Developing Modern Machine Learning Methods to Retrieve XCO2 with Associated Uncertainties from OCO-2 and OCO-3 Solar Absorption Spectra
Otto
Lamminpää
Jet Propulsion Laboratory, California Institute of Technology
Sean Crowell, LumenUs Scientific LLC
Will Keely, LumenUs Scientific LLC, Jet Propulsion Laboratory, California Institute of Technology
Greg McGarragh, Colorado State University Cooperative Institute for Research in the Atmosphere
Chris O’Dell, Colorado State University Cooperative Institute for Research in the Atmosphere
Steffen Mauceri, Jet Propulsion Laboratory, California Institute of Technology
Poster
Remote sensing of atmospheric carbon dioxide (CO2) carried out by NASAs Orbiting Carbon Observatory-2 (OCO-2) satellite mission and the related Uncertainty Quantification (UQ) effort involves repeated evaluations of a state-of-the-art atmospheric physics model. The retrieval, or solving an inverse problem, requires substantial computational resources. Machine Learning (ML) methods show tremendous potential for this remote sensing retrieval problem due to (1) the potential for learning new relationships in model parameters, state vector elements, and measured quantities, without implementing explicit physics parameterizations as hypotheses, which is time-consuming and limited by our current understanding, and (2) the incredible speed gains realized by a fully trained and validated ML model [Mishra and Molinaro, 2021, David et al., 2021]. The training process can be computationally costly, but the trained model predicts state variables and uncertainties as a model evaluation in seconds.
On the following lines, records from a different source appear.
import Mathlib
import HarnessLib
import HarnessLib.Audit
import Summits.HodgeConjecture.Statement
import Literature.AlgebraicGeometry.HodgeTheory.HodgeConjecture
import Literature.Geometry.Kaehler.CechDeRham
import Literature.Geometry.Kaehler.HolomorphicLineBundle
import Literature.NumberTheory.Transcendental.FormsAlgebra
import Literature.NumberTheory.Transcendental.ComplexForms
import Summits.HodgeConjecture.HodgeConjecture.Theorems.GenericDivisibilityHodgeModelsExist
import Literature.AlgebraicGeometry.HodgeTheory.HodgeTypeDimension
import HarnessLib.Audit.Status.Attr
By comparison, the operational OCO-2 retrieval takes 3-5 minutes per sounding, most of which is spent on the complex radiative transfer (RT) calculations. We apply modern ML techniques to the trace gas retrieval problem by investigating two paths. The first pathway involves using a fast Gaussian Process (GP) emulator of the operational RT to create a surrogate retrieval for the OCO-2 Level 2 Full Physics (L2FP) processing pipeline. The second pathway will develop “direct” retrieval approaches that link atmospheric and surface parameters with radiances. This process starts from the work of Breon et al. [2022], but moves beyond the classical neural network (NN) approach to incorporate more modern techniques. This will be explored by implementing methods like Deep Ensembles and Mixture Density Networks.
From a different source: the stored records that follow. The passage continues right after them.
import Summits.BirchSwinnertonDyer.BirchSwinnertonDyer.Theorems.ClassRecordThreeEulerHalvesAtThreeCartanPreDatumOfLattice
import HarnessLib

/-!
# Crux 19109 `EulerHalvesAtThree` ∕ 23422, line `cartan` v14, node (F2b♮): THE DEGREE FORM `B` AND ITS NORMALISATION `c` ARE FORCED (Schur) —
# a B-free, c-free constructor contract of the saturated pre-datum from any REAL invariant positive form (e.g. the Petersson form)

Seat `bsd-idea-10` g16 (ideator, lens = transfer; `--supports stmt-BirchSwinnertonDyer-19109 --as helper`; W-71: no route verb, no registration).
Companion of tam3-p1 g25's `CartanPreDatumOfLattice.saturatedDictionary_of_latticeDictionary` (p722687), which takes a `CartanTorusLattice` WITH its
integral degree form `B`, a normalisation `c > 0` and two sheet counts `c·B(u_S,u_S) = ½(q−1)²·degX0`, `c·B(u_C,u_C) = ½(q²−1)·degC`.
THE OBSERVATION (analytic side of the dictionary). `χ_W = cubicNewvectorChar q` has norm one (`CartanSupply.NormOne.sum_sq_eq_card`,
`CartanSupply.char_inv`), so `𝓛 ⊗ ℝ` has a ONE-DIMENSIONAL COMMUTANT (Mathlib's `card_inv_mul_sum_char_mul_char_eq_finrank` through the tree's
`CartanSupply.VirtualCharacter.sum_char_mul_char_inv`), hence ANY TWO `G`-INVARIANT REAL FORMS ON `𝓛`, ONE POSITIVE DEFINITE, ARE PROPORTIONAL
(`exists_smul_eq_of_invariant_forms`; the commuting matrix is `S⁻¹N`). Consequences for the geometric constructor of (F2b♮): the integral form
need not come from geometry (the averaged form `avgForm = Σ_g ⟨ρ(g)x, ρ(g)y⟩` will do); `c` is solved for from the non-split sheet count; the two sheet
counts collapse to ONE RATIO IDENTITY `S(u_S,u_S)·(q²−1)·degC = S(u_C,u_C)·(q−1)²·degX0` for ANY real invariant positive-definite `S` — in the
analytic dictionary the real part of the Petersson product on the full level-`q` cover, whose values on the torus-descended forms are «sheets ×
Petersson norm on the torus quotient» `= |T̄|·κ·deg·covol` [cite: CaiShuTian2014, p. 5 `(f,f)_U = deg f`]; [cite: Zagier1985].
RESULTS: §1 real matrix model `realMat`/`realRep` and its character; §2 SCHUR (`finrank_intertwining_eq_one`, `exists_eq_smul_one_of_commute`);
§3 proportionality of invariant forms; §4 the averaged form (symmetric, invariant, positive) and real Gram matrices; §5 the norm-one input and the
RATIO TRANSFER (`ratio_transfer`; `q = 2` by rank one); §6 the constructor `exists_saturatedPre_of_realForm` and the THIN REAL-FORM DICTIONARY
`saturatedDictionary_of_realFormDictionary` ⟹ (F2b♮) (⟹ NUM, `CartanSaturatedDictionary.onePlaceLaw_of_saturatedDictionary`).
WHAT THE GEOMETRIC SIDE STILL OWES: `(d, ρ, tr ρ = χ_W)` [K-type multiplicity one + rank], `(𝓛∕3𝓛)^G = 0` [the Ihara-type input], a real invariant
positive-definite `S` [Petersson], `u_S, u_C ∉ 3𝓛` torus-fixed [pull-backs of the class-minimal parametrisations; descent], the ratio identity [sheet
counts], `ord₃` of the two degrees. HONEST FRAMING: finite-group linear algebra only; (F2b♮) ∕ NUM ∕ 23422 ∕ 19109 are NOT proved; no route item,
no registered stub, no summit statement is proved; BSD is proved for no curve. [folklore]; [cite: SerreLinearRepresentations1977, §2.2–2.3].
-/

set_option linter.dupNamespace false
set_option autoImplicit false

noncomputable section

namespace Summit.BirchSwinnertonDyer.BirchSwinnertonDyer.Theorems.CartanSchurForm

open Summit.BirchSwinnertonDyer.BirchSwinnertonDyer.Theorems.CartanDegree
open Summit.BirchSwinnertonDyer.BirchSwinnertonDyer.Theorems.CartanTorusCubeCut
open Summit.BirchSwinnertonDyer.BirchSwinnertonDyer.Theorems.CartanSupply
open Summit.BirchSwinnertonDyer.BirchSwinnertonDyer.Theorems.CartanSaturatedDictionary
open Summit.BirchSwinnertonDyer.BirchSwinnertonDyer.Theorems.CartanPreDatumOfLattice
open WeierstrassCurve Literature.NumberTheory.Automorphic Literature.NumberTheory.EllipticCurves.Rank1Residual
  Summit.BirchSwinnertonDyer.Rank1Residual
open Matrix
open scoped Classical

/-! ## §1 The real matrix model of an integral representation -/
section realModel

variable {Γ : Type*} [Group Γ] {d : ℕ} (ρ : Representation ℤ Γ (Fin d → ℤ))

/-- The matrix of `ρ g` in the standard basis, with real entries. -/
def realMat (g : Γ) : Matrix (Fin d) (Fin d) ℝ :=
  (Int.castRingHom ℝ).mapMatrix (LinearMap.toMatrix' (ρ g))

/-- PROVED: `realMat` is multiplicative. [folklore] -/
theorem realMat_mul (g h : Γ) : realMat ρ (g * h) = realMat ρ g * realMat ρ h := by
  simp only [realMat, map_mul, LinearMap.toMatrix'_mul]

/-- PROVED: `realMat 1 = 1`. [folklore] -/
theorem realMat_one : realMat ρ 1 = 1 := by simp only [realMat, map_one, LinearMap.toMatrix'_one]

/-- PROVED: `realMat g · realMat g⁻¹ = 1`. [folklore] -/
theorem realMat_mul_inv (g : Γ) : realMat ρ g * realMat ρ g⁻¹ = 1 := by rw [← realMat_mul, mul_inv_cancel, realMat_one]

/-- PROVED: the trace of `realMat g` is the integral trace of `ρ g`. [folklore] -/
theorem trace_realMat (g : Γ) : (realMat ρ g).trace = ((LinearMap.trace ℤ (Fin d → ℤ) (ρ g) : ℤ) : ℝ) := by
  rw [LinearMap.trace_eq_matrix_trace ℤ (Pi.basisFun ℤ (Fin d)), LinearMap.toMatrix_eq_toMatrix']
  simp [realMat, Matrix.trace, Matrix.map_apply]

/-- The real representation `ρ ⊗ ℝ` on `ℝ^d` (standard basis). -/
def realRep : Representation ℝ Γ (Fin d → ℝ) where
  toFun g := Matrix.toLin' (realMat ρ g)
  map_one' := by rw [realMat_one, Matrix.toLin'_one]; rfl
  map_mul' g h := by rw [realMat_mul, Matrix.toLin'_mul]; rfl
In this work, we propose and implement a statistical emulator to speed up the computations in the OCO-2 L2FP physics model. Our approach is based on Gaussian Process (GP) Regression, leveraging recent research on Kernel Flows and Cross-Validation to efficiently learn the kernel function in the GP. The resulting retrieval algorithm, which we call L2GP, takes advantage of the fast and accurate GP RT and analytic Jacobians in an optimal estimation (OE) framework to L2FP. L2GP provides uncertainty estimates and averaging kernels, which allow for assimilation of L2GP predicted XCO2 into inversion models [Crowell et al., 2019, Peiro et al., 2022]. We demonstrate our method by replicating the behavior of OCO-2 forward model within measurement error precision, and further show that in control cases, our method reproduces the CO2 retrieval performance of OCO-2 setup with orders of magnitude faster computational time. Our proposed approach is not only fast but also highly accurate (its relative error is less than 1%).